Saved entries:
━━━━━━━━━━━━━━━━

import Summits.QuantumFields.YangMills.Theorems.BalabanUVNodesN15BumpTwoGridFit
import Summits.QuantumFields.YangMills.Theorems.BalabanUVNodesN15PartitionKingTorus
import HarnessLib

/-!
# THE SMOOTH CUT-OFF WITH A PLATEAU, IV: the sampled bump ON KING'S TORUS PAIR `blockOf L N : Tor (fine L N) → Tor N` (`N_ν = K·m`, coordinates `x_ν.val∕m` and
# `x′_ν.val∕(Lm)`, shifts `· + e_μ`) — EVERY bump letter of files 44∕45 with explicit constants: `c_t = |n|π∕m`, value fit `π·d·(L − 1)∕(Lm)`, difference-quotient fit
# `(|n|∕m)(1∕m)(32π⁴ + π²d)`, the plateau identity at `R ≥ 1 + 1∕m`, and a nested-bump input cut at `R′ ≥ R + 1 + 1∕m` (non-vacuity of the bump family on the carrier of
# record's model pair) (dag-n15-w4 g3, width seat on N15 = NE2; dag-n15-w3 g4's located item (r2))

Cell `pub-ymgap`, seat `pub-ymgap-dag-n15-w4` (director №399 (3a) width; HUMAN RULING D-0062), generation 3.  `bears_on: R4∕N15 · K3⁸ SpineGivenEndpointR13SepCoPHV
(stmt-QuantumFields-27366)`.  Filed `--supports stmt-QuantumFields-27366 --as helper` — COUNT-NEUTRAL.  Theorems only (0 `def`, 0 `sorry`; coordinates inline as
`fun ν x => ((x ν).val : ℝ) ∕ m`).  Imports BY NAME this seat's FILE III `…N15BumpTwoGridFit` (`abs_fgrad_bcube_two_grid_le`, `abs_bgrad_bcube_two_grid_le`; through it FILE II
`bcube`, `abs_fgrad_bcube_le`, `abs_bgrad_bcube_le`, `abs_bcube_sub_bcube_le`, `mulOp_hcube_comp_lapOp_mulOp_comp_one_sub_bcube`, `bcube_wider_eq_one_of_near_box`) and dag-n15-w4 g0's
`…N15PartitionKingTorus` (`kingTorus_hξ`, `kingTorus_hξ_fine`, `kingTorus_hoff`; through it `…N15KingTorusLine` `unitVec`, the tree's `B5Prop11Plancherel.Tor`∕`fine`,
`King1986.Torus.blockOf`∕`blockEquiv`∕`site`).  Nothing in the tree is modified.

WHY.  FILES I–III state the bump's letters on any carrier under FILE 61's coordinate hypotheses `hξ`, `hξ′`, `hoff`; dag-n15-w4 g0's `…N15PartitionKingTorus` DISCHARGED those
hypotheses on King's torus pair.  THIS FILE applies the former at the latter, so that the bump family `hχt hdχt hdχtb hfitχ hfit₂ hfit₂b hL` of files 44∕45 (and the admissibility
of an input cut for `hsub … hddb2`) is exhibited on a concrete two-grid carrier with every constant written out: §1 one grid — ★ `abs_fgrad_bcube_kingTorus_le` ∕ `abs_bgrad_bcube_kingTorus_le`
(`c_t = |n|π∕m`), ★★ `mulOp_hcube_comp_lapOp_mulOp_comp_one_sub_bcube_kingTorus` (`hL` with a multiplication-operator potential, `R ≥ 1 + 1∕m`), ★ `bcube_wider_eq_one_of_near_box_kingTorus`
(the cut hypothesis of FILE II §3 holds for `χ := χ̃^{R′}_k`, `R′ ≥ R + 1 + 1∕m`); §2 two grids — ★ `abs_bcube_sub_bcube_kingTorus_le` (`hfitχ`: `≤ π·d·(L − 1)∕(Lm)`), ★★
`abs_fgrad_bcube_two_grid_kingTorus_le` ∕ `abs_bgrad_bcube_two_grid_kingTorus_le` (`hfit₂`∕`hfit₂b`: `≤ (|n|∕m)(1∕m)(32π⁴ + π²d)`, `R ≥ 0`, `K ≥ 2R + 4`); §3 (v1.1, append-only) ★
`abs_bcube_shift_sub_bcube_shift_kingTorus_le` ∕ `abs_bcube_shift_symm_sub_bcube_shift_symm_kingTorus_le` (`hfit₁`∕`hfit₁b`: `≤ π·d∕m`, `≤ 2π·d∕m`).

HONEST FRAMING ∕ LIMITS.  One-line instances; an A6-style NON-VACUITY certificate for the bump side of the dressed gluing only — the operator side (cube entries, cut rows, `V̂`,
blocks `S_k`) stays the consumers'; [B6] (2.36) p.229 and [B9] (3.62)–(3.65) pp.402–403 = SHAPES, nothing of [B5]∕[B6]∕[B9] asserted.  NE2⁺ NOT PRINTED, NOT proved; N15 NOT
discharged; counts of record UNMOVED (typed 28∕28 · discharged 5∕27); one finite 𝕋⁴ at fixed ε — NOT infinite volume, NOT OS on ℝ⁴, NOT a mass gap, NOT Clay; R4 closes the
conditional finite-𝕋⁴ rung `BalabanLadder.UV` only.  Restate-immune (no Theses import).
-/

noncomputable section

namespace Summit.QuantumFields.YangMills.BalabanUVNodes.N15.Gluing

open Real
open Literature.MathematicalPhysics.QuantumFieldTheory.Balaban1983to89.B5Prop11Plancherel (Tor fine)
open Literature.MathematicalPhysics.QuantumFieldTheory.Balaban1983to89.B6Prop26Gluing (mulOp)
open Literature.MathematicalPhysics.QuantumFieldTheory.King1986.Torus (site blockEquiv blockEquiv_apply blockOf blockOf_site val_site)
open Summit.QuantumFields.YangMills.BalabanUVNodes.N15.KingTorusLine (unitVec)
open Summit.QuantumFields.YangMills.BalabanUVNodes.N15.BackgroundLayer (fgrad bgrad)

/-! ## §1 One grid: the difference-quotient letter, the plateau identity, an admissible input cut -/

section Coarse

variable {d : ℕ} {N : Fin d → ℕ} [hNz : ∀ μ, NeZero (N μ)] {K m : ℕ} (R : ℝ)

/-- ★ **`hdχt` ON KING'S TORUS**: `|∇_μ χ̃_k| ≤ |n|·π∕m` (FILE II `abs_fgrad_bcube_le`, `hξ` = dag-n15-w4 g0 `kingTorus_hξ`). [cite: Balaban1985BackgroundPropagators, (3.62)–(3.65) pp.402–403 (shape)] -/
theorem abs_fgrad_bcube_kingTorus_le (hN : ∀ μ, N μ = K * m) (hK : 0 < K) (hm : 0 < m) (n : ℝ) (k : Fin d → ZMod K) (μ : Fin d) (x : Tor N) :
    |fgrad n (Equiv.addRight (unitVec N μ)) (bcube K (fun ν (x : Tor N) => (((x ν).val : ℕ) : ℝ) / m) R k) x| ≤ |n| * (π * (1 / m)) := by
  have hmr : (0 : ℝ) < m := by exact_mod_cast hm
  have h := abs_fgrad_bcube_le K (fun ν (x : Tor N) => (((x ν).val : ℕ) : ℝ) / m) R (fun μ => Equiv.addRight (unitVec N μ)) hK (kingTorus_hξ hN hm) n k μ x
  rwa [abs_of_pos (by positivity : (0 : ℝ) < 1 / m)] at h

━━━━━━━━━━━━━━━━

▶ **The problem**:
Each entry above should be written again exactly.

▶ **Exercise solution**:
import Summits.QuantumFields.YangMills.Theorems.BalabanUVNodesN15BumpTwoGridFit
import Summits.QuantumFields.YangMills.Theorems.BalabanUVNodesN15PartitionKingTorus
import HarnessLib

/-!
# THE SMOOTH CUT-OFF WITH A PLATEAU, IV: the sampled bump ON KING'S TORUS PAIR `blockOf L N : Tor (fine L N) → Tor N` (`N_ν = K·m`, coordinates `x_ν.val∕m` and
# `x′_ν.val∕(Lm)`, shifts `· + e_μ`) — EVERY bump letter of files 44∕45 with explicit constants: `c_t = |n|π∕m`, value fit `π·d·(L − 1)∕(Lm)`, difference-quotient fit
# `(|n|∕m)(1∕m)(32π⁴ + π²d)`, the plateau identity at `R ≥ 1 + 1∕m`, and a nested-bump input cut at `R′ ≥ R + 1 + 1∕m` (non-vacuity of the bump family on the carrier of
# record's model pair) (dag-n15-w4 g3, width seat on N15 = NE2; dag-n15-w3 g4's located item (r2))

Cell `pub-ymgap`, seat `pub-ymgap-dag-n15-w4` (director №399 (3a) width; HUMAN RULING D-0062), generation 3.  `bears_on: R4∕N15 · K3⁸ SpineGivenEndpointR13SepCoPHV
(stmt-QuantumFields-27366)`.  Filed `--supports stmt-QuantumFields-27366 --as helper` — COUNT-NEUTRAL.  Theorems only (0 `def`, 0 `sorry`; coordinates inline as
`fun ν x => ((x ν).val : ℝ) ∕ m`).  Imports BY NAME this seat's FILE III `…N15BumpTwoGridFit` (`abs_fgrad_bcube_two_grid_le`, `abs_bgrad_bcube_two_grid_le`; through it FILE II
`bcube`, `abs_fgrad_bcube_le`, `abs_bgrad_bcube_le`, `abs_bcube_sub_bcube_le`, `mulOp_hcube_comp_lapOp_mulOp_comp_one_sub_bcube`, `bcube_wider_eq_one_of_near_box`) and dag-n15-w4 g0's
`…N15PartitionKingTorus` (`kingTorus_hξ`, `kingTorus_hξ_fine`, `kingTorus_hoff`; through it `…N15KingTorusLine` `unitVec`, the tree's `B5Prop11Plancherel.Tor`∕`fine`,
`King1986.Torus.blockOf`∕`blockEquiv`∕`site`).  Nothing in the tree is modified.

WHY.  FILES I–III state the bump's letters on any carrier under FILE 61's coordinate hypotheses `hξ`, `hξ′`, `hoff`; dag-n15-w4 g0's `…N15PartitionKingTorus` DISCHARGED those
hypotheses on King's torus pair.  THIS FILE applies the former at the latter, so that the bump family `hχt hdχt hdχtb hfitχ hfit₂ hfit₂b hL` of files 44∕45 (and the admissibility
of an input cut for `hsub … hddb2`) is exhibited on a concrete two-grid carrier with every constant written out: §1 one grid — ★ `abs_fgrad_bcube_kingTorus_le` ∕ `abs_bgrad_bcube_kingTorus_le`
(`c_t = |n|π∕m`), ★★ `mulOp_hcube_comp_lapOp_mulOp_comp_one_sub_bcube_kingTorus` (`hL` with a multiplication-operator potential, `R ≥ 1 + 1∕m`), ★ `bcube_wider_eq_one_of_near_box_kingTorus`
(the cut hypothesis of FILE II §3 holds for `χ := χ̃^{R′}_k`, `R′ ≥ R + 1 + 1∕m`); §2 two grids — ★ `abs_bcube_sub_bcube_kingTorus_le` (`hfitχ`: `≤ π·d·(L − 1)∕(Lm)`), ★★
`abs_fgrad_bcube_two_grid_kingTorus_le` ∕ `abs_bgrad_bcube_two_grid_kingTorus_le` (`hfit₂`∕`hfit₂b`: `≤ (|n|∕m)(1∕m)(32π⁴ + π²d)`, `R ≥ 0`, `K ≥ 2R + 4`); §3 (v1.1, append-only) ★
`abs_bcube_shift_sub_bcube_shift_kingTorus_le` ∕ `abs_bcube_shift_symm_sub_bcube_shift_symm_kingTorus_le` (`hfit₁`∕`hfit₁b`: `≤ π·d∕m`, `≤ 2π·d∕m`).

HONEST FRAMING ∕ LIMITS.  One-line instances; an A6-style NON-VACUITY certificate for the bump side of the dressed gluing only — the operator side (cube entries, cut rows, `V̂`,
blocks `S_k`) stays the consumers'; [B6] (2.36) p.229 and [B9] (3.62)–(3.65) pp.402–403 = SHAPES, nothing of [B5]∕[B6]∕[B9] asserted.  NE2⁺ NOT PRINTED, NOT proved; N15 NOT
discharged; counts of record UNMOVED (typed 28∕28 · discharged 5∕27); one finite 𝕋⁴ at fixed ε — NOT infinite volume, NOT OS on ℝ⁴, NOT a mass gap, NOT Clay; R4 closes the
conditional finite-𝕋⁴ rung `BalabanLadder.UV` only.  Restate-immune (no Theses import).
-/

noncomputable section

namespace Summit.QuantumFields.YangMills.BalabanUVNodes.N15.Gluing

open Real
open Literature.MathematicalPhysics.QuantumFieldTheory.Balaban1983to89.B5Prop11Plancherel (Tor fine)
open Literature.MathematicalPhysics.QuantumFieldTheory.Balaban1983to89.B6Prop26Gluing (mulOp)
open Literature.MathematicalPhysics.QuantumFieldTheory.King1986.Torus (site blockEquiv blockEquiv_apply blockOf blockOf_site val_site)
open Summit.QuantumFields.YangMills.BalabanUVNodes.N15.KingTorusLine (unitVec)
open Summit.QuantumFields.YangMills.BalabanUVNodes.N15.BackgroundLayer (fgrad bgrad)

/-! ## §1 One grid: the difference-quotient letter, the plateau identity, an admissible input cut -/

section Coarse

variable {d : ℕ} {N : Fin d → ℕ} [hNz : ∀ μ, NeZero (N μ)] {K m : ℕ} (R : ℝ)

/-- ★ **`hdχt` ON KING'S TORUS**: `|∇_μ χ̃_k| ≤ |n|·π∕m` (FILE II `abs_fgrad_bcube_le`, `hξ` = dag-n15-w4 g0 `kingTorus_hξ`). [cite: Balaban1985BackgroundPropagators, (3.62)–(3.65) pp.402–403 (shape)] -/
theorem abs_fgrad_bcube_kingTorus_le (hN : ∀ μ, N μ = K * m) (hK : 0 < K) (hm : 0 < m) (n : ℝ) (k : Fin d → ZMod K) (μ : Fin d) (x : Tor N) :
    |fgrad n (Equiv.addRight (unitVec N μ)) (bcube K (fun ν (x : Tor N) => (((x ν).val : ℕ) : ℝ) / m) R k) x| ≤ |n| * (π * (1 / m)) := by
  have hmr : (0 : ℝ) < m := by exact_mod_cast hm
  have h := abs_fgrad_bcube_le K (fun ν (x : Tor N) => (((x ν).val : ℕ) : ℝ) / m) R (fun μ => Equiv.addRight (unitVec N μ)) hK (kingTorus_hξ hN hm) n k μ x
  rwa [abs_of_pos (by positivity : (0 : ℝ) < 1 / m)] at h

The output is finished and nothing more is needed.